Уличные эпизоды царят в прототипе всех истинных фильмов "поперечного сечения", например в фильме Вальтера Руттмана "Берлин, симфония большого города" (1927). Этот наиболее значительный фильм, поставленный в счет квоты фирмой "Фокс Юроп", был задуман и выношен сценаристом Карлом Майером. Изобличая лицемерие в "Тартюфе", Карл Майер тем не менее понимал, что настало время повернуть кинематограф от изображения внутренних психологических процессов к воспроизведению внешних, перейти от свободно построенных фабул к сюжетам, добытым из непосредственно данного жизненного материала. Пол Рота, близкий друг Майера до его последних дней, так объясняет эту характерную психологическую метаморфозу: "Искусственность и всевозможные ограничения при работе в павильоне постепенно наскучили Майеру, Прежние фильмы были сделаны в стенах студии. Майер потерял интерес к "художественному вымыслу" и хотел, чтобы его кинематографические сюжеты "росли из действительности". В 1925 году, стоя среди гудящего транспорта перед "УФА Паласт", у Зоологического парка, Майер задумал свою Симфонию города. Он увидел "поющую пластику" картины и начал писать сценарий о Берлине". Поразительная оригинальность Майера никак не умаляется тем, что под влиянием Локарнского соглашения схожая идея возникла во Франции: за несколько месяцев до появления "Берлина" Альберто Кавальканти выпустил документальный фильм о Париже – "Только время"[102]102
  "…за несколько месяцев до появления "Берлина" Альберто Кавальканти выпустил документальный фильм о Париже – "Только время"…" Кракауэр не упоминает о том, что годом ранее советский кинорежиссер-документалист Михаил Кауфман поставил фильм "Москва", в котором была воплощена та же идея – показать жизнь большого города с рассвета до полуночи, – решенная яркими и новаторскими режиссерскими средствами.


[Закрыть]
.

Подобно Майеру, оператор Карл Фройнд тоже пресытился павильоном и его искусственными ухищрениями. Поэтому он восторженно поддержал замысел Майера и приготовился снимать берлинские сцены с жадностью человека, изголодавшегося по реальности. "Я хотел показать все на свете, – рассказывал он в своем примечательном интервью 1939 года, – как люди встают и собираются на работу, завтракают, влезают в переполненные трамваи или гуляют. Моими героями стали первые встречные, начиная с чернорабочего и кончая директором банка". Фройнд понимал, что для выполнения своего замысла ему придется прибегнуть к съемке скрытой камерой. Будучи подлинным мастером своего дела, он повысил чувствительность у тогдашней пленки, чтобы преодолеть скудость освещения. Более того, он придумал несколько хитроумных приемов, чтобы камера снимала незаметно, Фройнд разъезжал в полузакрытом грузовике с боковыми прорезями для объективов камеры или разгуливал с камерой в футляре, с виду напоминавшем обыкновенный портфель. Никому не могло прийти в голову, что он снимает. Когда в конце вышеупомянутого интервью его спросили, считает ли он съемки скрытой камерой подлинным искусством, Фройнд с воодушевлением ответил: "Только такая съемка и есть настоящее искусство. Почему? Да потому, что лишь она способна запечатлевать жизнь. Традиционные фотографии, где люди ухмыляются, гримасничают, позируют… Фу! Это не искусство. Но когда камера действует непринужденно, на пленке возникает жизнь, реализм. Да, это и есть кино в чистом виде…"

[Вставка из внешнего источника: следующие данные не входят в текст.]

/-- **Orbit-level independence ⟹ the located limit** (as `nis_of_indepRunD`, any ratio `0 < β ≤ σ²/1000`): an
admissible start at which `IndepRunD` holds yields a NON-CYCLIC vector `w` with `0.3 ≤ ‖x₀ − w‖ ≤ 0.7`.
[cite: Enflo2023, v2 (34)–(47), p.16–20; p.22 (11)] -/
theorem hasMCLimit_of_indepRunD [CompleteSpace P] (T : H →L[ℂ] H) (x₀ : H) (hx₀ : ‖x₀‖ = 1) (S : E →L[ℂ] E)
    (hS : ‖S‖ ≤ 1) {ι : P →+ (E →L[ℂ] E)} (hιs : ∀ (t : ℝ) (p : P), ι (t • p) = (t : ℂ) • ι p)
    (hι1 : ∀ p, ‖ι p‖ ≤ ‖p‖) (hιS : ∀ p, ι p ∘L S = S ∘L ι p) {σ β : ℝ} (hσ : 0 < σ) (hσ1 : σ ≤ 1)
    (hβ0 : 0 < β) (hβ : β ≤ σ ^ 2 / 1000) (s₀ : State T x₀ S)
    (hstart : (0.09 : ℝ) + (22 / σ + 1) * s₀.etheta ≤ s₀.ε ^ 2 ∧
      s₀.ε ^ 2 + (22 / σ + 1) * s₀.etheta ≤ 0.49)
    (h : IndepRunD T x₀ S ι σ β s₀) : HasMCLimit T x₀ := by
  have hσ2 : σ ^ 2 ≤ 1 := pow_le_one₀ hσ.le hσ1
  have hβ1 : β ≤ 1 := by linarith
  have hC : (0 : ℝ) ≤ 22 / σ := by positivity
  exact hasMCLimit_of_claimG T x₀ hx₀ S hS hC hβ0 hβ1 (fun _ => 0) (fun _ => le_rfl)
    (fun η hη => ⟨1, one_pos, fun _ _ _ => hη.le⟩)
    (claimG_of_indepRunD hx₀ hS hιs hι1 hιS hσ hσ1 hβ0.le hβ (fun _ => 0) (fun _ => le_rfl) s₀ hstart h)
    s₀ ReachD.start

end OrbitLocated

/-! ### B. The model `T = w₀P₀ + τJ` on `ℂ³`: type 1, `‖T‖ = w₀`, and far vectors stay far -/

open Vy DiagN
open Lemma1.Standing (e e_apply norm_e inner_e_left)

namespace Far

/-- `ℂ³` (as `EuclideanSpace ℂ (Fin 3)`). [folklore] -/
abbrev C3 : Type := Cd 3

variable {w₀ τ α : ℝ}

/-- THE MODEL OPERATOR `T_{w₀,τ} : (v₀, v₁, v₂) ↦ (w₀v₀, 0, τv₁)` on `ℂ³` — an eigenvalue `w₀` at `e₀` plus a
weighted nilpotent Jordan block `u₁ ↦ τu₂ ↦ 0`. [cite: Enflo2023, v2 p.6 (type 1), p.1 (`‖T‖ = 10⁻²⁰`)] -/
def TF (w₀ τ : ℝ) : C3 →L[ℂ] C3 :=
  ((w₀ : ℝ) : ℂ) • (EuclideanSpace.proj (0 : Fin 3) : C3 →L[ℂ] ℂ).smulRight (u 0) +
    ((τ : ℝ) : ℂ) • (EuclideanSpace.proj (1 : Fin 3) : C3 →L[ℂ] ℂ).smulRight (u 2)

/-- `T v = (w₀v₀)u₀ + (τv₁)u₂`. [folklore] -/
lemma TF_apply_eq (v : C3) :
    TF w₀ τ v = (((w₀ : ℝ) : ℂ) * v 0) • u 0 + (((τ : ℝ) : ℂ) * v 1) • u 2 := by
  simp only [TF, _root_.add_apply, _root_.smul_apply, ContinuousLinearMap.smulRight_apply, smul_smul]
  rfl

/-- `(T v)₀ = w₀v₀`. [folklore] -/
@[simp] lemma TF_apply_zero (v : C3) : TF w₀ τ v 0 = ((w₀ : ℝ) : ℂ) * v 0 := by
  rw [TF_apply_eq, PiLp.add_apply, PiLp.smul_apply, PiLp.smul_apply, u_apply, u_apply]; simp

/-- `(T v)₁ = 0`. [folklore] -/
@[simp] lemma TF_apply_one (v : C3) : TF w₀ τ v 1 = 0 := by
  rw [TF_apply_eq, PiLp.add_apply, PiLp.smul_apply, PiLp.smul_apply, u_apply, u_apply]; simp

/-- `(T v)₂ = τv₁`. [folklore] -/
@[simp] lemma TF_apply_two (v : C3) : TF w₀ τ v 2 = ((τ : ℝ) : ℂ) * v 1 := by
  rw [TF_apply_eq, PiLp.add_apply, PiLp.smul_apply, PiLp.smul_apply, u_apply, u_apply]; simp

/-- `T u₀ = w₀u₀`. [folklore] -/
lemma TF_u_zero : TF w₀ τ (u 0) = ((w₀ : ℝ) : ℂ) • u 0 := by
  ext j; fin_cases j <;> simp [u_apply]

/-- `T² v = w₀²v₀·u₀` (the Jordan part dies at the second step). [folklore] -/
lemma TF_TF (v : C3) : TF w₀ τ (TF w₀ τ v) = (((w₀ : ℝ) : ℂ) ^ 2 * v 0) • u 0 := by
  ext j; fin_cases j <;> simp [u_apply]; ring

/-- iterates: `Tʲ⁺²y = w₀ʲ⁺²y₀·u₀`. [folklore] -/
lemma TF_iterate_add_two (y : C3) (j : ℕ) :
    (⇑(TF w₀ τ))^[j + 2] y = (((w₀ : ℝ) : ℂ) ^ (j + 2) * y 0) • u 0 := by
  induction j with
  | zero =>
    show TF w₀ τ (TF w₀ τ y) = _
    rw [TF_TF]
  | succ j ih =>
    rw [show j + 1 + 2 = (j + 2) + 1 from by ring, Function.iterate_succ_apply', ih, map_smul, TF_u_zero,
      smul_smul]
    congr 1; ring

/-- `⟨Tʲ⁺²y, y⟩ = w₀ʲ⁺²|y₀|²`. [cite: Enflo2023, v2 p.6 (type 1)] -/
lemma inner_TF_iterate_add_two (y : C3) (j : ℕ) :
    ⟪(⇑(TF w₀ τ))^[j + 2] y, y⟫_ℂ = ((w₀ ^ (j + 2) * ‖y 0‖ ^ 2 : ℝ) : ℂ) := by
  rw [TF_iterate_add_two, inner_smul_left, inner_u_left, map_mul, map_pow, Complex.conj_ofReal, mul_assoc,
    mul_comm (conj (y 0)), Complex.mul_conj, Complex.normSq_eq_norm_sq]
  push_cast; ring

Вальтер Руттман, весьма преуспевший до той поры в абстрактных фильмах, смонтировал огромное количество материала, собранного Фройндом и некоторыми другими операторами. Его чувство пластического ритма передалось Руттману, который сумел поймать "пластическую мелодию". Он работал в тесном сотрудничестве с молодым композитором Эдмундом Майзелем, ставшим известным благодаря своей интересной музыке к "Броненосцу "Потемкин". Майзель мечтал озвучить зрительную симфонию Руттмана симфоническим сочинением, которое можно было бы исполнять отдельно от фильма. По замыслу Майзеля, музыке следовало укрепить формальные стороны монтажа.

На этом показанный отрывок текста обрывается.